**INSTRUCTIONS TO FOLLOW:**
Once you reach the line containing "[Complex.ext_iff] at h" in the data below, restate each line word for word up to and including the one containing "rw [norm_mul, norm_inv, norm_mul, norm_pow]".

Stored entries
- - -

/-- Integrability on `L` of `ζ ↦ ζ^{−m}(ζ − w)^{−1}` for `m ≥ 1` and its vanishing integral (Cauchy's
theorem on the side of the cut, where this function is holomorphic and `O(|ζ|^{−2})`): the Taylor
polynomial contributes nothing to the integral over `L`. [cite: AriasDeReyna2011, proof of Thm. 4.2] -/
lemma integral_lineL_pow_inv_div_sub_eq_zero {w : ℂ} (hw : w.re - w.im < 1 / 2) {m : ℕ} (hm : 1 ≤ m) :
    Integrable (fun y : ℝ ↦ ((lineL y) ^ m * (lineL y - w))⁻¹ * ((1 + I) / 2)) ∧
    ∫ y : ℝ, ((lineL y) ^ m * (lineL y - w))⁻¹ * ((1 + I) / 2) = 0 := by
  -- the holomorphic function on `{Im y < min (1/2) (Im y_w)}`
  set h : ℂ → ℂ := fun y ↦ ((lineL y) ^ m * (lineL y - w))⁻¹ * ((1 + I) / 2) with hh
  have hyw : 0 < (yCoord w).im := by rw [yCoord_im]; linarith
  have hne : ∀ y : ℂ, y.im ≤ 0 → (lineL y) ^ m * (lineL y - w) ≠ 0 := by
    intro y hy
    refine mul_ne_zero (pow_ne_zero _ fun h0 ↦ ?_) fun h0 ↦ ?_
    · have := congrArg Complex.im (show lineL y = lineL (yCoord 0) by rw [lineL_yCoord, h0])
      rw [lineL_im, lineL_im, yCoord_im] at this
      have h2 := congrArg Complex.re (show lineL y = lineL (yCoord 0) by rw [lineL_yCoord, h0])
      rw [lineL_re, lineL_re] at h2
      simp [yCoord] at this h2
      linarith
    · rw [lineL_sub] at h0
      have h1 : y - yCoord w = 0 := by
        rcases mul_eq_zero.1 h0 with h | h
        · norm_num [Complex.ext_iff] at h
        · exact h
      have := congrArg Complex.im (sub_eq_zero.1 h1)
      linarith
  have hdiff : DifferentiableOn ℂ h {y : ℂ | y.im < 0} := by
    refine DifferentiableOn.mul (DifferentiableOn.inv ?_ fun y hy ↦ hne y (le_of_lt hy)) (differentiableOn_const _)
    exact ((differentiable_lineL.pow _).mul (differentiable_lineL.sub_const _)).differentiableOn
  have hcont : ContinuousOn h {y : ℂ | y.im ≤ 0} := by
    refine ContinuousOn.mul (ContinuousOn.inv₀ ?_ fun y hy ↦ hne y hy) continuousOn_const
    exact ((continuous_lineL.pow _).mul (continuous_lineL.sub continuous_const)).continuousOn
  -- decay `‖h y‖ ≤ 32/‖y‖²` for `‖y‖ ≥ 8‖w‖ + 8`
  have hdecay : ∀ y : ℂ, 8 * ‖w‖ + 8 ≤ ‖y‖ → ‖h y‖ ≤ 32 / ‖y‖ ^ 2 := by
    intro y hy
    have hw0 := norm_nonneg w
    have hy1 : 8 ≤ ‖y‖ := by linarith
    have hL := norm_lineL_ge hy1
    have hLw := norm_lineL_sub_ge hy
    have hLm : ‖y‖ / 4 ≤ ‖lineL y‖ ^ m := by
      calc ‖y‖ / 4 ≤ ‖lineL y‖ := hL
        _ = ‖lineL y‖ ^ 1 := (pow_one _).symm
        _ ≤ ‖lineL y‖ ^ m := pow_le_pow_right₀ (by linarith) hm
    rw [hh]
    simp only
    rw [norm_mul, norm_inv, norm_mul, norm_pow]
    have hprod : ‖y‖ / 4 * (‖y‖ / 8) ≤ ‖lineL y‖ ^ m * ‖lineL y - w‖ :=
      mul_le_mul hLm hLw (by positivity) (by positivity)
    have hypos : 0 < ‖y‖ := by linarith
    calc (‖lineL y‖ ^ m * ‖lineL y - w‖)⁻¹ * ‖(1 + I) / 2‖ ≤ (‖y‖ / 4 * (‖y‖ / 8))⁻¹ * 1 := by
          refine mul_le_mul ((inv_le_inv₀ (lt_of_lt_of_le (by positivity) hprod) (by positivity)).2 hprod)
            norm_c_le (norm_nonneg _) (by positivity)
      _ = 32 / ‖y‖ ^ 2 := by field_simp; ring
  have hint : Integrable (fun y : ℝ ↦ h y) := by
    refine Literature.Analysis.Complex.integrable_of_continuous_of_decay_sq (C := 32) (R := 8 * ‖w‖ + 8)
      (hcont.comp_continuous continuous_ofReal fun y ↦ by simp) fun y hy ↦ ?_
    have h1 := hdecay y (by simpa using hy)
    have h2 : ‖(y : ℂ)‖ ^ 2 = y ^ 2 := by rw [Complex.norm_real, Real.norm_eq_abs, sq_abs]
    rwa [h2] at h1
  exact ⟨hint, Literature.Analysis.Complex.integral_eq_zero_of_lowerHalfPlane (C := 32) (R₀ := 8 * ‖w‖ + 8)
      hcont hdiff fun y _ hy ↦ hdecay y hy⟩


/-- The vanishing pieces in the form `∫_L ζ^k dζ/(ζ^{K+1}(ζ − w)) = 0` for `k ≤ K`.
[cite: AriasDeReyna2011, proof of Thm. 4.2] -/
lemma integral_lineL_pow_div_eq_zero {w : ℂ} (hw : w.re - w.im < 1 / 2) {K k : ℕ} (hk : k ≤ K) :
    Integrable (fun y : ℝ ↦ (lineL y) ^ k / ((lineL y) ^ (K + 1) * (lineL y - w)) * ((1 + I) / 2)) ∧
    ∫ y : ℝ, (lineL y) ^ k / ((lineL y) ^ (K + 1) * (lineL y - w)) * ((1 + I) / 2) = 0 := by
  obtain ⟨hi, hv⟩ := integral_lineL_pow_inv_div_sub_eq_zero hw (m := K + 1 - k) (by omega)
  have heq : (fun y : ℝ ↦ (lineL y) ^ k / ((lineL y) ^ (K + 1) * (lineL y - w)) * ((1 + I) / 2)) =
      fun y : ℝ ↦ ((lineL y) ^ (K + 1 - k) * (lineL y - w))⁻¹ * ((1 + I) / 2) := by
    funext y
    have hz := lineL_ofReal_ne_zero y
    have hzk : (lineL y) ^ k ≠ 0 := pow_ne_zero _ hz
    have hsplit : (lineL y) ^ (K + 1) = (lineL y) ^ k * (lineL y) ^ (K + 1 - k) := by
      rw [← pow_add]; congr 1; omega
    have hzw := lineL_ofReal_ne hw y
    have hzK : (lineL y) ^ (K + 1 - k) ≠ 0 := pow_ne_zero _ hz
    rw [hsplit]
    field_simp
  rw [heq]
  exact ⟨hi, hv⟩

- - -

**SOLUTION TO THE PROBLEM:**
        · norm_num [Complex.ext_iff] at h
        · exact h
      have := congrArg Complex.im (sub_eq_zero.1 h1)
      linarith
  have hdiff : DifferentiableOn ℂ h {y : ℂ | y.im < 0} := by
    refine DifferentiableOn.mul (DifferentiableOn.inv ?_ fun y hy ↦ hne y (le_of_lt hy)) (differentiableOn_const _)
    exact ((differentiable_lineL.pow _).mul (differentiable_lineL.sub_const _)).differentiableOn
  have hcont : ContinuousOn h {y : ℂ | y.im ≤ 0} := by
    refine ContinuousOn.mul (ContinuousOn.inv₀ ?_ fun y hy ↦ hne y hy) continuousOn_const
    exact ((continuous_lineL.pow _).mul (continuous_lineL.sub continuous_const)).continuousOn
  -- decay `‖h y‖ ≤ 32/‖y‖²` for `‖y‖ ≥ 8‖w‖ + 8`
  have hdecay : ∀ y : ℂ, 8 * ‖w‖ + 8 ≤ ‖y‖ → ‖h y‖ ≤ 32 / ‖y‖ ^ 2 := by
    intro y hy
    have hw0 := norm_nonneg w
    have hy1 : 8 ≤ ‖y‖ := by linarith
    have hL := norm_lineL_ge hy1
    have hLw := norm_lineL_sub_ge hy
    have hLm : ‖y‖ / 4 ≤ ‖lineL y‖ ^ m := by
      calc ‖y‖ / 4 ≤ ‖lineL y‖ := hL
        _ = ‖lineL y‖ ^ 1 := (pow_one _).symm
        _ ≤ ‖lineL y‖ ^ m := pow_le_pow_right₀ (by linarith) hm
    rw [hh]
    simp only
    rw [norm_mul, norm_inv, norm_mul, norm_pow]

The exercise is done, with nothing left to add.